Perhaps one interesting way to examine this would be to run GNU 0.12,
the version that played sgainst Snowie 3.2, and have it analyze the luck
factor and see what the results are.

The reason I was a bit concerned is this: the luck is NOT independent of
the evaluation of the moves and positions as I see it.

Of course the measured luck is not independent of the measured skill. This follows from the equation

luck + skill = final - initial

(found in Zare's article).

It is entirely
dependent in fact. Suppose in a given position, I say the equity is
0.400, move A is the best giving that 0.400 equity, and move B is a
blunder leading to only 0.250. Mind you, this is because I do not
realize that mave B is in fact stronger and leads to 0.450.

I'm with you so far.

To summarize:

Move               A       B
Gnubg Equity    0.400   0.250
True Equity(TM) 0.400   0.450

You
correctly play move B, I play a move that does nothing still thinking it
is only 0.250, and you play a move that improves the position by a mere
0.050. When I analyze this new resulting position, I now see the truth
of it and see that the current equity is 0.500, however having misjudged
it previously will declare you're a lucky guy whose move led to a 0.250
gain.

I lost you here.

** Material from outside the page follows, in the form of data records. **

import Mathlib.Analysis.Convex.Contractible
import Mathlib.Analysis.Normed.Module.Connected
import Mathlib.Topology.Homeomorph.Lemmas
import Literature.AlgebraicTopology.SingularHomology.MayerVietorisExactness
import Literature.AlgebraicTopology.SingularHomology.CollapseMap
import Literature.AlgebraicTopology.SingularHomology.PuncturedEuclidean
import Literature.AlgebraicTopology.FundamentalGroupoid.SimplyConnectedComplPoint
import HarnessLib

/-!
# The link of a Euclidean point of a contractible space is a homology sphere

Topic `Literature/AlgebraicTopology/SingularHomology`. Let `X` be a contractible Hausdorff space
and `i : ℝᵐ⁺¹ → X` an open embedding (a "Euclidean neighbourhood" of the point `p = i 0`, e.g. a
chart, or an open disc in the interior of a manifold with boundary), `m ≥ 1`. Then the embedded
unit sphere `y ↦ i y : Sᵐ → X ∖ {p}` induces isomorphisms on all singular homology groups
`Hₖ(-; M)` (`Literature.AlgebraicTopology.SingularHomology.isIso_singularHomology_map_sphereToComplCenter`).
This is the homological step of Kervaire–Milnor's proof of their Lemma 2.3 (*Groups of homotopy
spheres I*, Ann. of Math. 77 (1963), p. 506): for `W'` contractible and `W = W' - Int Dⁿ⁺¹`,
"Mapping the homology exact sequence of the pair `(Dⁿ⁺¹, Sⁿ)` into that of the pair `(W', W)`,
we see that the inclusion `Sⁿ → W` induces a homology isomorphism" — here with `W` replaced by
the homotopy equivalent `W' ∖ {p}` (`ComplBallHomotopyEquiv.lean`), and proved with the
Mayer–Vietoris sequence of the open cover `X = (X ∖ {p}) ∪ i(ℝᵐ⁺¹)` (Hatcher, *Algebraic
Topology* (2002), §2.2, pp. 149–150) instead of the equivalent excision argument: the two pieces
`i(ℝᵐ⁺¹) ≅ ℝᵐ⁺¹` and `X` are contractible, so `Hₖ(i(ℝᵐ⁺¹) ∖ {p}) → Hₖ(X ∖ {p})` is an
isomorphism for `k ≥ 1`, and `i(ℝᵐ⁺¹) ∖ {p} ≅ ℝᵐ⁺¹ ∖ {0} ≃ Sᵐ`; in degree `0` both spaces are
path connected (`m ≥ 1`; general position, tree theorem
`isPathConnected_compl_singleton_of_isOpenEmbedding`).

Everything is proved; the file adds no named fact. Contents:

* `mayerVietoris.isIso_map_inter_left_of_isZero` (general): for an open-interior cover
  `X = U ∪ V` with `Hₙ₊₁(X) = Hₙ(X) = 0` and `Hₙ(V) = 0`, the inclusion `U ∩ V ↪ U` is an
  isomorphism on `Hₙ` (Hatcher 2002, §2.2 p. 149; from the proved exactness
  `mayerVietoris.exact₁_holds`, `exact₃_holds` and excision `isIso_map_of_interior_union_interior_holds`).
* `sphereToComplCenter hi : C(Sᵐ, X ∖ {i 0})` and the main theorem. The point complement is
  spelled `↥({i 0}ᶜ : Set X)` (as in `SimplyConnectedComplPoint.lean`); this is definitionally but
  not syntactically the `ComplCenterT i = {x // x ≠ i 0}` of `ComplBallHomotopyEquiv.lean`, so a
  consumer composing with `ComplBall.homotopyEquiv` bridges the two by the identity homeomorphism.
* `complZeroHomeomorphPunctured n : ℝⁿ ∖ {0} ≅ punctured n`, the upstream home of the identical
  `Literature.Topology.FourManifolds.complZeroHomeomorphPunctured` (which it supersedes).

Universe: the main theorem is stated for `X : Type` (the sphere `Sᵐ ⊆ EuclideanSpace ℝ (Fin (m+1))`
lives in `Type`, and `singularHomology.map` relates spaces of one universe), which is the
generality used by its consumers (carriers of the tree's manifolds with boundary are in `Type`).

## References

* M. Kervaire, J. Milnor, *Groups of homotopy spheres I*, Ann. of Math. 77 (1963), proof of
  Lemma 2.3, p. 506. [KervaireMilnorAnnals1963]
* A. Hatcher, *Algebraic Topology*, CUP (2002), §2.2 pp. 149–150 (Mayer–Vietoris), Example 2.23
  / proof of Thm. 2.26 (`ℝⁿ - {0} ≃ Sⁿ⁻¹`), Prop. 2.7. [HatcherAT2002]
-/

noncomputable section

open CategoryTheory Limits Set Topology Metric

universe u v

namespace Literature.AlgebraicTopology.SingularHomology

variable (R : Type v) [CommRing R] (M : Type v) [AddCommGroup M] [Module R M]

/-! ### A Mayer–Vietoris isomorphism criterion -/

section MayerVietoris

variable {X : Type u} [TopologicalSpace X]

/-- In a binary biproduct with zero second summand the first projection is an isomorphism
(the `fst` variant of Mathlib's `CategoryTheory.Biprod.isIso_inl_iff_isZero`, `Simple.lean`,
proved directly to avoid that import). [folklore] -/
theorem isIso_biprod_fst_of_isZero {C : Type*} [Category C] [Preadditive C] {A B : C}
    [HasBinaryBiproduct A B] (hB : IsZero B) : IsIso (biprod.fst : A ⊞ B ⟶ A) := by
  refine ⟨⟨biprod.inl, ?_, biprod.inl_fst⟩⟩
  refine biprod.hom_ext _ _ ?_ ?_
  · rw [Category.assoc, biprod.inl_fst, Category.comp_id, Category.id_comp]
  · exact hB.eq_of_tgt _ _

/-- **Mayer–Vietoris isomorphism criterion.** Let `X = U ∪ V` with `interior U ∪ interior V = X`.
If `Hₙ₊₁(X; M) = 0`, `Hₙ(X; M) = 0` and `Hₙ(V; M) = 0`, then the inclusion `U ∩ V ↪ U` induces an
isomorphism `Hₙ(U ∩ V; M) ≅ Hₙ(U; M)`: in
`Hₙ₊₁(X) ⟶δ Hₙ(U ∩ V) ⟶φ Hₙ(U) ⊞ Hₙ(V) ⟶ψ Hₙ(X)` the outer terms vanish, so `φ = (i_{U*}, 0)` is
an isomorphism (Hatcher, *Algebraic Topology* (2002), §2.2 p. 149). From the proved exactness of
the Mayer–Vietoris sequence (`mayerVietoris.exact₁_holds`, `exact₃_holds`) and proved excision
(`relativeSingularHomology.isIso_map_of_interior_union_interior_holds`). [cite: HatcherAT2002, §2.2 p. 149] -/
theorem mayerVietoris.isIso_map_inter_left_of_isZero (U V : Set X)
    (hUV : interior U ∪ interior V = univ) (n : ℕ)
    (hX₁ : IsZero (singularHomology R M X (n + 1))) (hX₀ : IsZero (singularHomology R M X n))
    (hV : IsZero (singularHomology R M V n)) :
    IsIso (singularHomology.map R M (subsetInclusion (inter_subset_left : U ∩ V ⊆ U)) n) := by
  have hexc := relativeSingularHomology.isIso_map_of_interior_union_interior_holds R M X
  -- `φ` is a monomorphism: `δ = 0`
  have hδ : mayerVietoris.δ R M U V hexc hUV n = 0 := hX₁.eq_of_src _ _
  haveI hmono : Mono (mayerVietoris.φ R M U V n) :=
    (mayerVietoris.exact₃_holds R M U V hexc hUV n).mono_g hδ
  -- `φ` is an epimorphism: `ψ = 0`
  have hψ : mayerVietoris.ψ R M U V n = 0 := hX₀.eq_of_tgt _ _
  haveI hepi : Epi (mayerVietoris.φ R M U V n) :=
    (mayerVietoris.exact₁_holds R M U V hUV n).epi_f hψ
  haveI : IsIso (mayerVietoris.φ R M U V n) := isIso_of_mono_of_epi _
  haveI := isIso_biprod_fst_of_isZero (A := singularHomology R M U n) hV
  have hfac : singularHomology.map R M (subsetInclusion (inter_subset_left : U ∩ V ⊆ U)) n =
      mayerVietoris.φ R M U V n ≫ biprod.fst := (biprod.lift_fst _ _).symm
  rw [hfac]
  infer_instance

end MayerVietoris

/-! ### The punctured Euclidean neighbourhood -/

section Euclidean

/-- `ℝⁿ ∖ {0}` (Euclidean model) is homeomorphic to the punctured coordinate space
`punctured n ⊆ (Fin n → ℝ)` of `PuncturedEuclidean.lean` (the coordinate isomorphism
`EuclideanSpace.equiv`). This is the upstream home of the identical
`Literature.Topology.FourManifolds.complZeroHomeomorphPunctured`
(`Literature/Topology/FourManifolds/PuncturedHomotopySphereHomology.lean`), which it supersedes
(that copy is to become an alias in a later refactor). [folklore] -/
def complZeroHomeomorphPunctured (n : ℕ) :
    ↥(({0}ᶜ : Set (EuclideanSpace ℝ (Fin n)))) ≃ₜ ↥(punctured n) :=
  (coords n).toHomeomorph.subtype fun v => by
    simp only [mem_compl_iff, mem_singleton_iff, mem_punctured]
    exact (coords n).map_ne_zero_iff.symm

variable (m : ℕ)

/-- The inclusion of the unit sphere `Sᵐ` into `ℝᵐ⁺¹ ∖ {0}`. [folklore] -/
def sphereToComplZero : C(↥(unitSphere (m + 1)), ↥(({0}ᶜ : Set (EuclideanSpace ℝ (Fin (m + 1)))))) where
  toFun y := ⟨y.1, ne_zero_of_mem_unitSphere _ y.2⟩
  continuous_toFun := continuous_subtype_val.subtype_mk _

/-- The inclusion `Sᵐ ↪ ℝᵐ⁺¹ ∖ {0}` is, up to the coordinate homeomorphism, the forward map of the
radial homotopy equivalence `sphereHomotopyEquivPunctured` (Hatcher 2002, proof of Thm. 2.26:
"`ℝⁿ - {0}` deformation retracts onto `Sⁿ⁻¹`"). [folklore] -/
theorem sphereToComplZero_eq :
    sphereToComplZero m = ((complZeroHomeomorphPunctured (m + 1)).symm : C(_, _)).comp
      (sphereHomotopyEquivPunctured (m + 1)).toFun := by
  ext y : 1
  apply Subtype.ext
  change y.1 = (coords (m + 1)).symm (coords (m + 1) y.1)
  rw [ContinuousLinearEquiv.symm_apply_apply]

/-- The inclusion `Sᵐ ↪ ℝᵐ⁺¹ ∖ {0}` induces isomorphisms on all `Hₖ(-; M)` (it is a homotopy
equivalence; Hatcher 2002, proof of Thm. 2.26 and Cor. 2.11). [cite: HatcherAT2002, Cor. 2.11 and proof of Thm. 2.26] -/
theorem isIso_singularHomology_map_sphereToComplZero (k : ℕ) :
    IsIso (singularHomology.map R M (sphereToComplZero m) k) := by
  rw [sphereToComplZero_eq, singularHomology.map_comp,
    ← singularHomology.isoOfHomotopyEquiv_hom, ← singularHomology.mapIso_hom]
  infer_instance

end Euclidean

/-! ### The link of a Euclidean point of a contractible space -/

section Link

variable {m : ℕ} {X : Type} [TopologicalSpace X] {i : EuclideanSpace ℝ (Fin (m + 1)) → X}

/-- **The embedded unit sphere around a Euclidean point**, as a map `Sᵐ → X ∖ {i 0}`, `y ↦ i y`
(for an injective continuous `i : ℝᵐ⁺¹ → X`; Kervaire–Milnor 1963, proof of Lemma 2.3: the
inclusion `Sⁿ → W` of the boundary of the removed disc). [cite: KervaireMilnorAnnals1963, Lemma 2.3, proof (p. 506)] -/
def sphereToComplCenter (hi : IsEmbedding i) :
    C(↥(unitSphere (m + 1)), ↥(({i 0}ᶜ : Set X))) where
  toFun y := ⟨i y.1, fun h => ne_zero_of_mem_unitSphere _ y.2 (hi.injective h)⟩
  continuous_toFun := (hi.continuous.comp continuous_subtype_val).subtype_mk _

/-- The value of `sphereToComplCenter`. [folklore] -/
@[simp] theorem coe_sphereToComplCenter (hi : IsEmbedding i) (y : ↥(unitSphere (m + 1))) :
    (sphereToComplCenter hi y : X) = i y := rfl

omit [TopologicalSpace X] in
/-- The intersection of the two pieces of the cover `X = (X ∖ {i 0}) ∪ i(ℝᵐ⁺¹)` is contained in
the range of `i`. [folklore] -/
theorem compl_inter_range_subset : ({i 0}ᶜ : Set X) ∩ range i ⊆ range i := inter_subset_right

omit [TopologicalSpace X] in
/-- The preimage under `i` of `(X ∖ {i 0}) ∩ i(ℝᵐ⁺¹)` is `ℝᵐ⁺¹ ∖ {0}` (for `i` injective).
[folklore] -/
theorem preimage_compl_inter_range (hi : Function.Injective i) :
    i ⁻¹' (({i 0}ᶜ : Set X) ∩ range i) = ({0}ᶜ : Set (EuclideanSpace ℝ (Fin (m + 1)))) := by
  ext v
  simp only [mem_preimage, mem_inter_iff, mem_compl_iff, mem_singleton_iff, mem_range_self,
    and_true, hi.eq_iff]

/-- **The punctured neighbourhood**: `ℝᵐ⁺¹ ∖ {0} ≅ (X ∖ {i 0}) ∩ i(ℝᵐ⁺¹)` via `i`, for an
embedding `i`. [folklore] -/
def complZeroHomeomorphInter (hi : IsEmbedding i) :
    ↥(({0}ᶜ : Set (EuclideanSpace ℝ (Fin (m + 1))))) ≃ₜ ↥(({i 0}ᶜ : Set X) ∩ range i) :=
  (Homeomorph.setCongr (preimage_compl_inter_range hi.injective)).symm.trans
    (hi.homeomorphOfSubsetRange compl_inter_range_subset)

/-- The value of `complZeroHomeomorphInter`. [folklore] -/
@[simp] theorem coe_complZeroHomeomorphInter (hi : IsEmbedding i)
    (v : ↥(({0}ᶜ : Set (EuclideanSpace ℝ (Fin (m + 1)))))) :
    (complZeroHomeomorphInter hi v : X) = i v := rfl

/-- The sphere map factors as `Sᵐ ↪ ℝᵐ⁺¹ ∖ {0} ≅ (X ∖ {i 0}) ∩ i(ℝᵐ⁺¹) ↪ X ∖ {i 0}`. [folklore] -/
theorem sphereToComplCenter_eq (hi : IsEmbedding i) :
    sphereToComplCenter hi =
      (subsetInclusion (inter_subset_left : ({i 0}ᶜ : Set X) ∩ range i ⊆ {i 0}ᶜ)).comp
        (((complZeroHomeomorphInter hi) : C(_, _)).comp (sphereToComplZero m)) := by
  ext y : 1
  rfl

/-- The two pieces `X ∖ {i 0}` and `i(ℝᵐ⁺¹)` of an open embedding `i` form an open cover of `X`
(`X` a `T₁` space, so that points are closed). [folklore] -/
theorem interior_compl_union_interior_range [T1Space X] (hi : IsOpenEmbedding i) :
    interior ({i 0}ᶜ : Set X) ∪ interior (range i) = univ := by
  rw [isOpen_compl_singleton.interior_eq, hi.isOpen_range.interior_eq]
  ext x
  simp only [mem_union, mem_compl_iff, mem_singleton_iff, mem_univ, iff_true]
  by_cases hx : x = i 0
  · exact Or.inr ⟨0, hx.symm⟩
  · exact Or.inl hx

/-- The range of an open embedding of `ℝᵐ⁺¹` is contractible, hence acyclic in positive degrees.
[folklore] -/
theorem isZero_singularHomology_range (hi : IsOpenEmbedding i) {k : ℕ} (hk : k ≠ 0) :
    IsZero (singularHomology R M ↥(range i) k) := by
  haveI : ContractibleSpace ↥(range i) :=
    hi.isEmbedding.toHomeomorph.contractibleSpace_iff.mp inferInstance
  exact isZero_singularHomology_of_contractibleSpace R M hk

/-- **Positive degrees**: for `X` contractible and `i : ℝᵐ⁺¹ → X` an open embedding, the inclusion
`(X ∖ {i 0}) ∩ i(ℝᵐ⁺¹) ↪ X ∖ {i 0}` is an isomorphism on `Hₖ(-; M)` for every `k ≥ 1`
(Mayer–Vietoris for `X = (X ∖ {i 0}) ∪ i(ℝᵐ⁺¹)`: `Hₖ₊₁(X) = Hₖ(X) = Hₖ(i(ℝᵐ⁺¹)) = 0`;
Hatcher 2002, §2.2 p. 149). [cite: HatcherAT2002, §2.2 p. 149] -/
theorem isIso_singularHomology_map_inter_compl_center [T1Space X] [ContractibleSpace X]
    (hi : IsOpenEmbedding i) {k : ℕ} (hk : k ≠ 0) :
    IsIso (singularHomology.map R M
      (subsetInclusion (inter_subset_left : ({i 0}ᶜ : Set X) ∩ range i ⊆ {i 0}ᶜ)) k) :=
  mayerVietoris.isIso_map_inter_left_of_isZero R M _ _ (interior_compl_union_interior_range hi) k
    (isZero_singularHomology_of_contractibleSpace R M k.succ_ne_zero)
    (isZero_singularHomology_of_contractibleSpace R M hk) (isZero_singularHomology_range R M hi hk)

/-- For `m ≥ 1` and `X` path connected Hausdorff, `X ∖ {i 0}` is path connected (general position
off a point with a Euclidean neighbourhood of dimension `m + 1 ≥ 2`; tree theorem
`isPathConnected_compl_singleton_of_isOpenEmbedding`). [folklore] -/
theorem pathConnectedSpace_compl_center [T2Space X] [PathConnectedSpace X] (hi : IsOpenEmbedding i)
    (hm : 1 ≤ m) : PathConnectedSpace ↥(({i 0}ᶜ : Set X)) := by
  rw [← isPathConnected_iff_pathConnectedSpace]
  refine FundamentalGroupoid.isPathConnected_compl_singleton_of_isOpenEmbedding hi ?_
  rw [finrank_euclideanSpace_fin]
  omega

/-- **The link of a Euclidean point of a contractible space is a homology sphere.** Let `X` be a
contractible Hausdorff space and `i : ℝᵐ⁺¹ → X` an open embedding, `m ≥ 1`. Then
`y ↦ i y : Sᵐ → X ∖ {i 0}` induces isomorphisms `Hₖ(Sᵐ; M) ≅ Hₖ(X ∖ {i 0}; M)` for all `k`. This is
the sentence "the inclusion `Sⁿ → W` induces a homology isomorphism" of Kervaire–Milnor's proof of
their Lemma 2.3 (*Groups of homotopy spheres I* (1963), p. 506; there `W' ⊇ W = W' - Int Dⁿ⁺¹`, a
deformation retract of `W' ∖ {p}`), proved by Mayer–Vietoris for the cover
`X = (X ∖ {i 0}) ∪ i(ℝᵐ⁺¹)` in positive degrees (`isIso_singularHomology_map_inter_compl_center`,
`ℝᵐ⁺¹ ∖ {0} ≃ Sᵐ`) and by path connectedness of both spaces in degree `0` (Hatcher 2002, §2.2 and
Prop. 2.7; `pathConnectedSpace_sphere` of `CollapseMap.lean`). [cite: KervaireMilnorAnnals1963, Lemma 2.3, proof (p. 506)] -/
theorem isIso_singularHomology_map_sphereToComplCenter [T2Space X] [ContractibleSpace X]
    (hi : IsOpenEmbedding i) (hm : 1 ≤ m) (k : ℕ) :
    IsIso (singularHomology.map R M (sphereToComplCenter hi.isEmbedding) k) := by
  rcases Nat.eq_zero_or_pos k with rfl | hk
  · haveI := pathConnectedSpace_compl_center hi hm
    haveI := pathConnectedSpace_sphere (n := m) (by omega)
    exact singularHomology.isIso_map_zero_of_pathConnectedSpace R M _
  · haveI := isIso_singularHomology_map_inter_compl_center R M hi hk.ne'
    haveI := isIso_singularHomology_map_sphereToComplZero R M m k
    rw [sphereToComplCenter_eq, singularHomology.map_comp, singularHomology.map_comp,
      ← singularHomology.mapIso_hom]
    infer_instance

end Link

end Literature.AlgebraicTopology.SingularHomology

end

I will try to draft the sequence of events (P is a position, R is a roll, M is a move. M' and P' are the moves and resulting positions used by gnubg for luck analysis:

P0 (starting position)
R1
M1 | M'1
P1 | P'1
R2
M2 | M'2
P2 | P'2
...

Rn
Mn | M'n
Pn = P'n (Clear win or loss)

Luck = sum from i= 1 to n of P'i - P(i-1)

Skill = sum from i = 1 to n of Pi - P'i

Thus Luck + Skill = Pn - P0

The nice thing about the luck calculation is that it is mathematically guaranteed to be unbiased. This is obtained by having Pi evaluated one ply deeper than P'i. This is not to say that it is always correct - only that the errors average to zero. Thus the same goes for the measurement of skill calculated like this - it is unbiased, but imprecise.

Note that the calculation of skill given above is different from the one normally used for analysing single moves - since P'i is on a lower ply than Pi.

Assume we have reached position Pn.
Assume that the value of P'(n+1) when rolling 4-3 is misevaluated by -0.200 (possibly because gnubg chooses the wrong move). Assume that the other rolls are evaluated correct. This affects the value of P(n-1) by -0.200 * 1/18 ALWAYS, no matter if we roll 4-3 (since this is a 1-ply evaluation. It affects the value of P'(n+1) by 0.200 IF we roll a 4-3, for an average value of 0.200 * 1/18. The average influence on luck is thus 0.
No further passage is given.